The purpose of this master thesis is to study if nonlinearity will have an influence on the
directional wave analysis, when the analysis is based on linear wave theory. Two methods are
considered; a simple method containing a geometrical solution of the wave propagation direction
using the phase difference of the waves, in which only long-crested waves are possible to analyse.
A statistical method with the directional parameters including the mean wave direction and
the spreading when analysing the spectral density using the method containing cross-spectral
analysis and the fitting method of maximum likelihood estimation of directional spectrum in
standard form, which is determined as the Mitsuyasu-type directional spreading function. This
analysis manages both long-crested and short-crested waves.

The analyses are performed for different cases placed in different water depths related to the
Diagram of Le Mehaute, which contain different amount of second order energy when including
this, and the cases similarly have different amount of amplitude dispersion. Furthermore,
different generation methods produce different accuracy of the directional parameters. In this
master thesis both long-crested and short-crested waves are considered. From the analyses of
the waves fields, an impact of the nonlinearity is discovered for the cases including most second
order energy or containing a faster wave celerity than predicted by linear wave theory. The
directional analyses of the wave fields show a correlation between the amount of second order
energy and the errors on the estimated directions.

For further investigation of the sensibility of the directional analysis of the waves, other effects
are added including noise, calibration error and missing gauges. These analyses show random
errors related when including noise, more organised errors related to calibration errors depending
on the affected gauge, even larger than if a gauge is missing. This is also placed in context
with both the second order waves and the waves with amplitude dispersion. The worst error is
discovered for Method 1 including second order energy.
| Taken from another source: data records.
/-! ## §C.2 The centred corner density and its reflection as sums of centred plaquettes -/

/-- A species read on the periodic lift is integrable for the torus Wilson measure (bounded measurable,
probability measure). -/
theorem integrable_species_torusLift (r : LatticeRep G) (sch : SpeciesScheme (YMSpecies G)) (k : ℕ)
    (s : YMSpecies G) :
    Integrable (fun U : GaugeConfig 4 (2 * sch.L k + 1) G => s.F (torusLift (2 * sch.L k + 1) U))
      (wilsonMeasure (d := 4) (L := 2 * sch.L k + 1) r.ρ (sch.β k)) := by
  haveI := isProbabilityMeasure_wilsonMeasure (d := 4) (L := 2 * sch.L k + 1) r.ρ r.continuous (sch.β k)
  obtain ⟨C, hC⟩ := s.bounded
  exact Integrable.of_bound ((s.measurable.comp (measurable_torusLift _)).aestronglyMeasurable) C
    (Eventually.of_forall fun U => hC _)

/-- **Additivity of the torus mean over the six corner plaquettes**: `⟨P⟩_k = ∑_q ⟨plaq r q⟩_k`. -/
theorem wilsonTorusMean_curvature (r : LatticeRep G) (sch : SpeciesScheme (YMSpecies G)) (k : ℕ) :
    wilsonTorusMean r.ρ (sch.β k) (sch.L k) r.curvature.F =
      ∑ q : PlaqIdx, wilsonTorusMean r.ρ (sch.β k) (sch.L k) (plaq r q).F := by
  unfold wilsonTorusMean
  rw [← integral_finsetSum _ fun q _ => integrable_species_torusLift r sch k (plaq r q)]
  refine integral_congr_ae (Eventually.of_forall fun U => ?_)
  exact actionDensity_eq_sum_subtype r.ρ _

/-- **The centred corner density is the sum of the six centred corner plaquettes.** -/
theorem cen_curvature_eq_sum (r : LatticeRep G) (sch : SpeciesScheme (YMSpecies G)) (k : ℕ) (V : LGConfig 4 G) :
    cen r sch k r.curvature.F V = ∑ q : PlaqIdx, Vq r sch k q V := by
  simp only [Vq, cen_apply, wilsonTorusMean_curvature, Finset.sum_sub_distrib, plaq_F]
  exact congrArg (fun z : ℝ => z - _) (actionDensity_eq_sum_subtype r.ρ V)

/-- **The reflected centred plaquette species**: electric plaquettes (`q.1.1 = 0`) read one step down in time,
magnetic ones unchanged. -/
def VqRefl (r : LatticeRep G) (sch : SpeciesScheme (YMSpecies G)) (k : ℕ) (q : PlaqIdx) : LGConfig 4 G → ℝ :=
  fun V => if q.1.1 = 0 then Vq r sch k q (cfgShift e0 V) else Vq r sch k q V

/-- **Time-chirality of the centred corner density**: read on the reflected field it is the sum of the reflected
centred plaquette species (`actionDensity_cfgReflect`; the centring constant is `Θ₀`-blind). -/
theorem cen_curvature_cfgReflect_eq_sum (r : LatticeRep G) (sch : SpeciesScheme (YMSpecies G)) (k : ℕ)
    (V : LGConfig 4 G) :
    cen r sch k r.curvature.F (cfgReflect V) = ∑ q : PlaqIdx, VqRefl r sch k q V := by
  rw [cen_apply, wilsonTorusMean_curvature, show r.curvature.F (cfgReflect V) = actionDensity r.ρ (cfgReflect V)
    from rfl, actionDensity_cfgReflect r.ρ r.continuous V, ← Finset.sum_sub_distrib]
  refine Finset.sum_congr rfl fun q _ => ?_
  unfold VqRefl Vq
  split_ifs <;> rfl

/-! ## §C.3 The `6^p` expansions of the curvature lattice functionals -/

/-- The electric slots of a plaquette string. -/
def elSlots {p : ℕ} (q : Fin p → PlaqIdx) : Finset (Fin p) := Finset.univ.filter fun i => (q i).1.1 = 0

/-- The translation of `lat_shift` attached to a plaquette string: by `a_k e₀` in its electric slots. -/
abbrev shiftTest (sch : SpeciesScheme (YMSpecies G)) (k : ℕ) {p : ℕ} (q : Fin p → PlaqIdx)
    (F : 𝓢((Fin p → 𝔼), ℂ)) : 𝓢((Fin p → 𝔼), ℂ) :=
  SchwartzMap.compSubConstCLM ℂ (shiftVec (elSlots q) (sch.a k)) F

/-- **Expansion of the curvature lattice functional** over plaquette strings. -/
theorem lat_curvature_expand (r : LatticeRep G) (sch : SpeciesScheme (YMSpecies G)) (k : ℕ) {p : ℕ}
    (F : 𝓢((Fin p → 𝔼), ℂ)) (U : GaugeConfig 4 (sch.side k) G) :
    lat sch k (fun _ => cen r sch k r.curvature.F) F U =
      ∑ q : Fin p → PlaqIdx, lat sch k (fun i => Vq r sch k (q i)) F U :=
  lat_expand sch k (fun _ q => Vq r sch k q) (fun _ V => cen_curvature_eq_sum r sch k V) F U

/-- **Expansion of the REFLECTED curvature lattice functional**: over plaquette strings, with the test function
translated by `a_k e₀` in the electric slots — exact for test functions supported at times of modulus `≤ T`,
`T + a_k ≤ a_k L_k`. -/
theorem lat_curvature_cfgReflect_expand (r : LatticeRep G) (sch : SpeciesScheme (YMSpecies G)) (k : ℕ) {p : ℕ}
    (F : 𝓢((Fin p → 𝔼), ℂ)) {T : ℝ} (hF : ∀ x, F x ≠ 0 → ∀ i, |x i 0| ≤ T) (hT : T + sch.a k ≤ sch.a k * sch.L k)
    (U : GaugeConfig 4 (sch.side k) G) :
    lat sch k (fun _ V => cen r sch k r.curvature.F (cfgReflect V)) F U =
      ∑ q : Fin p → PlaqIdx, lat sch k (fun i => Vq r sch k (q i)) (shiftTest sch k q F) U := by
  rw [lat_expand sch k (fun _ q => VqRefl r sch k q) (fun _ V => cen_curvature_cfgReflect_eq_sum r sch k V) F U]
  refine Finset.sum_congr rfl fun q _ => ?_
  have hW : (fun i => VqRefl r sch k (q i)) =
      fun i => if i ∈ elSlots q then (fun V => Vq r sch k (q i) (cfgShift e0 V)) else Vq r sch k (q i) := by
    funext i V
    simp only [VqRefl, elSlots, Finset.mem_filter, Finset.mem_univ, true_and]
    split_ifs <;> rfl
  rw [hW]
  exact lat_shift sch k (fun i => Vq r sch k (q i)) (elSlots q) F hF hT U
Overall, Method 1 has a high accuracy
from only three gauges and seems to be a fine estimation of long-crested waves, but is quiet
sensible to second order waves, especially, for cases which do not fulfill the requirement of linear
theory or Stokes second order wave theory. This method is however not implemented in practice.
Method 2 seems more robust but must contain more wave gauges measurements. When using
Method 2, all results show an accuracy within ±5°, except for cases for which the combination of
a relative high wave steepness, shallow water depth and more than 12% of second order energy
compared to first order energy, which results in an inaccurate estimation of the directional
parameters from a directional analysis.